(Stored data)
--- --- ---

/-- `⁅y₂, ⁅y₀, ⁅y₀, y₁⁆⁆⁆` in the basis. [folklore] -/
theorem rel_2001 : ⁅FreeLieAlgebra.of ℤ (2 : Fin 3), ⁅FreeLieAlgebra.of ℤ (0 : Fin 3), ⁅FreeLieAlgebra.of ℤ (0 : Fin 3), FreeLieAlgebra.of ℤ (1 : Fin 3)⁆⁆⁆ = ⁅FreeLieAlgebra.of ℤ (0 : Fin 3), ⁅FreeLieAlgebra.of ℤ (0 : Fin 3), ⁅FreeLieAlgebra.of ℤ (1 : Fin 3), FreeLieAlgebra.of ℤ (2 : Fin 3)⁆⁆⁆ + 2 • ⁅FreeLieAlgebra.of ℤ (0 : Fin 3), ⁅FreeLieAlgebra.of ℤ (2 : Fin 3), ⁅FreeLieAlgebra.of ℤ (0 : Fin 3), FreeLieAlgebra.of ℤ (1 : Fin 3)⁆⁆⁆ - ⁅FreeLieAlgebra.of ℤ (1 : Fin 3), ⁅FreeLieAlgebra.of ℤ (0 : Fin 3), ⁅FreeLieAlgebra.of ℤ (0 : Fin 3), FreeLieAlgebra.of ℤ (2 : Fin 3)⁆⁆⁆ := by
  apply toTensor_int_injective
  simp only [LieHom.map_lie, map_add, map_sub, map_nsmul, toTensor_of, LieRing.of_associative_ring_bracket]
  noncomm_ring

/-- `⁅y₂, ⁅y₁, ⁅y₀, y₁⁆⁆⁆` in the basis. [folklore] -/
theorem rel_2101 : ⁅FreeLieAlgebra.of ℤ (2 : Fin 3), ⁅FreeLieAlgebra.of ℤ (1 : Fin 3), ⁅FreeLieAlgebra.of ℤ (0 : Fin 3), FreeLieAlgebra.of ℤ (1 : Fin 3)⁆⁆⁆ = ⁅FreeLieAlgebra.of ℤ (0 : Fin 3), ⁅FreeLieAlgebra.of ℤ (1 : Fin 3), ⁅FreeLieAlgebra.of ℤ (1 : Fin 3), FreeLieAlgebra.of ℤ (2 : Fin 3)⁆⁆⁆ - ⁅FreeLieAlgebra.of ℤ (1 : Fin 3), ⁅FreeLieAlgebra.of ℤ (0 : Fin 3), ⁅FreeLieAlgebra.of ℤ (1 : Fin 3), FreeLieAlgebra.of ℤ (2 : Fin 3)⁆⁆⁆ + ⁅FreeLieAlgebra.of ℤ (1 : Fin 3), ⁅FreeLieAlgebra.of ℤ (2 : Fin 3), ⁅FreeLieAlgebra.of ℤ (0 : Fin 3), FreeLieAlgebra.of ℤ (1 : Fin 3)⁆⁆⁆ := by
  apply toTensor_int_injective
  simp only [LieHom.map_lie, map_add, map_sub, toTensor_of, LieRing.of_associative_ring_bracket]
  noncomm_ring

/-- `⁅y₂, ⁅y₂, ⁅y₀, y₁⁆⁆⁆` in the basis. [folklore] -/
theorem rel_2201 : ⁅FreeLieAlgebra.of ℤ (2 : Fin 3), ⁅FreeLieAlgebra.of ℤ (2 : Fin 3), ⁅FreeLieAlgebra.of ℤ (0 : Fin 3), FreeLieAlgebra.of ℤ (1 : Fin 3)⁆⁆⁆ = ⁅FreeLieAlgebra.of ℤ (0 : Fin 3), ⁅FreeLieAlgebra.of ℤ (2 : Fin 3), ⁅FreeLieAlgebra.of ℤ (1 : Fin 3), FreeLieAlgebra.of ℤ (2 : Fin 3)⁆⁆⁆ + ⁅FreeLieAlgebra.of ℤ (1 : Fin 3), ⁅FreeLieAlgebra.of ℤ (2 : Fin 3), ⁅FreeLieAlgebra.of ℤ (0 : Fin 3), FreeLieAlgebra.of ℤ (2 : Fin 3)⁆⁆⁆ - 2 • ⁅FreeLieAlgebra.of ℤ (2 : Fin 3), ⁅FreeLieAlgebra.of ℤ (0 : Fin 3), ⁅FreeLieAlgebra.of ℤ (1 : Fin 3), FreeLieAlgebra.of ℤ (2 : Fin 3)⁆⁆⁆ := by
  apply toTensor_int_injective
  simp only [LieHom.map_lie, map_add, map_sub, map_nsmul, toTensor_of, LieRing.of_associative_ring_bracket]
  noncomm_ring
import Summits.QuantumAdvantage.QuantumAdvantage.Theses.HankelLift

/-!
# Birth skeleton (BC3) — crux `BeyondRectangles` of route `HankelLift` (stmt-QuantumAdvantage-18440)

The crux (`Summits/QuantumAdvantage/QuantumAdvantage/Theses/HankelLift.lean`, rank 3, HYPOTHESIS-TYPE, "never
staffed for proof") says: for every PPT `A` (tree `RandAlg`, `IsPolyTime id encodeBool`) there are infinitely many
`n` at which `A`'s average probability, over the uniform pair `(x, y) ∈ [2ⁿ]²` presented as
`boolPair (bitsₙ x) (bitsₙ y)`, of predicting the bit `[λ(x + y + 2) = −1]` is at most the agreement fraction of
SOME product-partition ("rectangle") rule `(x, y) ↦ g (a x) (b y)` with `k ≤ n²` labels a side, plus `1/10`.

This skeleton TYPES the reading of the crux recorded by its author ("fails iff some PPT agrees with λ(x+y+2) on
≥ 0.6 of uniform n-bit pairs … a 0.2-correlating feasible statistic") as a three-piece CUT along the route's own
lever ("give each party a summand"):

* `stub_liouvilleBPPDark` — HARDNESS (hypothesis-type, the bet; refuters first).  The LIFT-FREE core: for every
  PPT `B` reading ONE integer `m < 2ⁿ⁺¹` (as `n + 1` bits) there are infinitely many `n` with
  `|Σ_{m<2ⁿ⁺¹} rₙ(m)·λ(m+2)·(2·Pr[B(m) = true] − 1)| ≤ 4ⁿ/6`, where `rₙ(m) = #{(x,y) ∈ [2ⁿ]² : x + y = m}` is the
  antidiagonal multiplicity (the law of `x + y`, triangular on `[0, 2ⁿ⁺¹ − 2]`, total mass `4ⁿ`).  This is the
  average-case "Möbius/Liouville randomness principle against BPP observables" (Sarnak's P-version, which he flags
  as tied to the hardness of factoring; Kalai's AC⁰ question = Green / Bourgain is its bounded-depth rung), with the
  smooth triangular weight and a CONSTANT correlation `1/6`; it mentions neither pairs, nor rectangles, nor the
  language `L⁺`, and alone bounds no success probability of a PAIR predictor.
* `stub_antidiagonalSampling` — COMPLEXITY GLUE (true in every standard model; in the tree L–XL: a sampler machine
  composed with `A` via `PolyTimeComputable.comp_holds`).  The sum-lift is TRANSPARENT to PPT: for every PPT `A` on
  pairs there is a PPT `B` on sums with `|pairCorr A n − sumCorr B n| ≤ 4ⁿ/30` for EVERY `n` — `B(m)`: rejection-
  sample `x` on the antidiagonal `{(x, m − x)} ∩ [2ⁿ]²` (6 rounds, failure `≤ 2⁻⁶ < 1/60`), run `A(x, m − x)`; then
  `2·Pr[B(m)=true] − 1` is the antidiagonal mean of `2·Pr[A=true] − 1` up to `2·2⁻⁶`, and `Σ_m rₙ(m)·(2/64) ≤ 4ⁿ/30`.
  This is exactly where the route's lever lives: for RECTANGLES the split `m = x + y` is opaque (that is what makes
  `HankelDiscrepancy` a theorem), for BPP it is invisible — so the hypothesis of the route is lift-independent.
* `stub_successCalibration` — ARITHMETIC-OF-PROBABILITY GLUE (true, size M): for every randomized `A` (no
  efficiency needed) and every `n`, `successSum A n = 4ⁿ/2 − pairCorr A n / 2` EXACTLY: `enc` is injective on
  `[2ⁿ]²` (so `enc(x,y) ∈ L⁺ ↔ λ(x+y+2) = −1`), `Pr[A = false] = 1 − Pr[A = true]` (`RandAlg.pr` is the mass of
  the `PMF` `outputPMF`), `λ(x+y+2) ∈ {±1}` (`x + y + 2 ≠ 0`), and per pair
  `Pr[correct] = 1/2 − λ·(2·Pr[true] − 1)/2`.
* proved here (no sorry): `card_pairs` (`#[2ⁿ]² = 4ⁿ`), `rectangleBaseline` (for `n ≥ 1` one of the two CONSTANT
  rules — which are rectangle rules with `k = 1 ≤ n²` — agrees on at least half of the pairs), the restatement
  `beyondRectangles_iff` (`Iff.rfl` over the named objects) and the composition `BeyondRectangles_of`:
  dark ∧ sampling ⇒ `|pairCorr| ≤ 4ⁿ/6 + 4ⁿ/30 = 4ⁿ/5` infinitely often (and `n ≥ 1` there, `Frequently.and_eventually`);
  calibration ⇒ `successSum ≤ (3/5)·4ⁿ`; baseline ⇒ `3/5 = 1/2 + 1/10 ≤ agreement + 1/10`.

Separation strength (crux ∧ `LiouvilleSumMemBQP` ∧ the theorem-side items ⇒ BQP ⊄ BPP;
`Literature.Barriers.QuantumAdvantage.SeparationPrerequisites`) is carried by `stub_liouvilleBPPDark` JOINTLY with
`stub_antidiagonalSampling` and by neither alone (the dark stub speaks of single-integer predictors under the
triangular law and says nothing about `L⁺`; the sampling stub is a true reduction).  `Relativization` /
`Algebrization` / `NaturalProofs(‑Narrow)` / `QuantumNaturalProofs`: not engaged — no proof technique is proposed for
the hypothesis-type stub (it is a hardness-of-one-language statement of shape (R2a), false in every collapsing world,
as `BQPRelativizationNarrow` demands); stubs 2–3 are a machine composition and finite probability bookkeeping.

Disproof used: none exists (`ledger crux ls stmt-QuantumAdvantage-18440`: no workfiles, no `Disproof.lean`, no
`Theorems/BeyondRectangles/Negative/*`, 2026-08-17).  Negatives index (`ledger negatives --problem QuantumAdvantage`,
6 refuted statements: RegulatorThird, ShorLocallyDark, CubicStability, SpinorFlattening, KummerSector,
SeparableFrames): none concerns λ/μ, sumsets or average-case prediction of an arithmetic sign, so no stub restates a
refuted statement.  BC3 probes (`bc/BeyondRectangles_probe.lean` of the registering seat: imports only the route
file, re-declares the named objects, so this file's composition is not in scope; farm `lean check`, `maxHeartbeats
400000` each): for each of the three stub statements `S`, `S → BeyondRectangles` and `S → QuantumAdvantage` FAIL by
`first | exact? | simpa | simpa [S, defs, target] | (unfold S target; simpa) | aesop` — 6/6 "unsolved goals
⊢ BeyondRectangles | ⊢ QuantumAdvantage" after "aesop: failed to prove the goal after exhaustive search" (so `exact?`
and both `simpa`s failed before it), while the controls `example : S := by sorry` elaborate (the probes fail on
content, not syntax).  No stub is cheaply the crux or the summit.

Numerics caveat for refuters (stub 1 is ASYMPTOTIC): the trial-division statistic `λ(z-smooth part of m+2)` has
correlation `= mean of λ(z-rough part)`, which decays only like a power of `log z / log N = O(log n / n)` (Wirsing–Halász
/ Hall–Tenenbaum; Euler-product heuristic `(log z/log N)²`), so at kit scale (`n ≤ 64`, `z = n³`) correlations
`≈ 0.05–0.1` from trial division alone are expected and are NOT refutations; a refutation is a statistic whose
correlation does not tend to `0` along any subsequence.

`sorry` occurs ONLY in the three `stub_*` theorems.
-/

-- `Summit.<Summit>.<Problem>`: the duplicate `QuantumAdvantage.QuantumAdvantage` is mandated.
set_option linter.dupNamespace false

--- --- ---

_WORK REQUIRED:_ Copy out every line above where "refuted" is present.

_SOLUTION TO THIS PROBLEM:_
6 refuted statements: RegulatorThird, ShorLocallyDark, CubicStability, SpinorFlattening, KummerSector,
refuted statement.  BC3 probes (`bc/BeyondRectangles_probe.lean` of the registering seat: imports only the route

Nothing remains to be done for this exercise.